TASK OBJECTIVE:
Without changing a single word, set down all of the records.

Collected data entries:
════════════════════

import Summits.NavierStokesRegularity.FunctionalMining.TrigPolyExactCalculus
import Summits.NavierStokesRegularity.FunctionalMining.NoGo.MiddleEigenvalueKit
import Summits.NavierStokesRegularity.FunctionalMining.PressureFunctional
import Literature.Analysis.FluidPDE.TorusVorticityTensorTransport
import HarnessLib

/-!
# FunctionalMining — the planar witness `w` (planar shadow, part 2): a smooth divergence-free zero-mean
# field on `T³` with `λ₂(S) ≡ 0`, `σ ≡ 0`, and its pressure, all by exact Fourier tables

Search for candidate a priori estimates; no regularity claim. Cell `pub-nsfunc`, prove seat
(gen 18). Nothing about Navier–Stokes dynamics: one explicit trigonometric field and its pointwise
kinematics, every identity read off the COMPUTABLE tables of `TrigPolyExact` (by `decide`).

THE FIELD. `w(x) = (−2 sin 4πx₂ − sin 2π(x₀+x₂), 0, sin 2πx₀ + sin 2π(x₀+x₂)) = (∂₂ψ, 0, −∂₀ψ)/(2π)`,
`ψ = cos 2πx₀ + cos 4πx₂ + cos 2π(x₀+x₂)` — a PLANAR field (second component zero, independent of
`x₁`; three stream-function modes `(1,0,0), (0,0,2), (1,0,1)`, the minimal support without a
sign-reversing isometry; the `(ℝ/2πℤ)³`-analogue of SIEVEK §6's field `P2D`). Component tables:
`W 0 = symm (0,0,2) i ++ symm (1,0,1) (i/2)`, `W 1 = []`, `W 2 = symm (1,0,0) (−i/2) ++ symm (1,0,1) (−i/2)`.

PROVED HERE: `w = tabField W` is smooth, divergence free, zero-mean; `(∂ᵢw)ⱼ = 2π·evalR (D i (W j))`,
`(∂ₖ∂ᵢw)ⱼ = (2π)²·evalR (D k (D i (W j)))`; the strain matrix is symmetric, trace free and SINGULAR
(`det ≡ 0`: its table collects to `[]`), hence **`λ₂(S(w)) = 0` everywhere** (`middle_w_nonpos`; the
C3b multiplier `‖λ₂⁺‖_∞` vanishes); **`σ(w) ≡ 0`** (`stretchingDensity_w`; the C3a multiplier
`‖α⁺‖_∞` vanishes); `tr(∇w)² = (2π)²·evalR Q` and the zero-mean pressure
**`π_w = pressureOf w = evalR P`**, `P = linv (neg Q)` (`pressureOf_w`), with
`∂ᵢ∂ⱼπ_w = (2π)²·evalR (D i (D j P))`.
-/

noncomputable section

════════════════════

PROBLEM SOLUTION:
import Summits.NavierStokesRegularity.FunctionalMining.TrigPolyExactCalculus
import Summits.NavierStokesRegularity.FunctionalMining.NoGo.MiddleEigenvalueKit
import Summits.NavierStokesRegularity.FunctionalMining.PressureFunctional
import Literature.Analysis.FluidPDE.TorusVorticityTensorTransport
import HarnessLib

/-!
# FunctionalMining — the planar witness `w` (planar shadow, part 2): a smooth divergence-free zero-mean
# field on `T³` with `λ₂(S) ≡ 0`, `σ ≡ 0`, and its pressure, all by exact Fourier tables

Search for candidate a priori estimates; no regularity claim. Cell `pub-nsfunc`, prove seat
(gen 18). Nothing about Navier–Stokes dynamics: one explicit trigonometric field and its pointwise
kinematics, every identity read off the COMPUTABLE tables of `TrigPolyExact` (by `decide`).

THE FIELD. `w(x) = (−2 sin 4πx₂ − sin 2π(x₀+x₂), 0, sin 2πx₀ + sin 2π(x₀+x₂)) = (∂₂ψ, 0, −∂₀ψ)/(2π)`,
`ψ = cos 2πx₀ + cos 4πx₂ + cos 2π(x₀+x₂)` — a PLANAR field (second component zero, independent of
`x₁`; three stream-function modes `(1,0,0), (0,0,2), (1,0,1)`, the minimal support without a
sign-reversing isometry; the `(ℝ/2πℤ)³`-analogue of SIEVEK §6's field `P2D`). Component tables:
`W 0 = symm (0,0,2) i ++ symm (1,0,1) (i/2)`, `W 1 = []`, `W 2 = symm (1,0,0) (−i/2) ++ symm (1,0,1) (−i/2)`.

PROVED HERE: `w = tabField W` is smooth, divergence free, zero-mean; `(∂ᵢw)ⱼ = 2π·evalR (D i (W j))`,
`(∂ₖ∂ᵢw)ⱼ = (2π)²·evalR (D k (D i (W j)))`; the strain matrix is symmetric, trace free and SINGULAR
(`det ≡ 0`: its table collects to `[]`), hence **`λ₂(S(w)) = 0` everywhere** (`middle_w_nonpos`; the
C3b multiplier `‖λ₂⁺‖_∞` vanishes); **`σ(w) ≡ 0`** (`stretchingDensity_w`; the C3a multiplier
`‖α⁺‖_∞` vanishes); `tr(∇w)² = (2π)²·evalR Q` and the zero-mean pressure
**`π_w = pressureOf w = evalR P`**, `P = linv (neg Q)` (`pressureOf_w`), with
`∂ᵢ∂ⱼπ_w = (2π)²·evalR (D i (D j P))`.
-/

noncomputable section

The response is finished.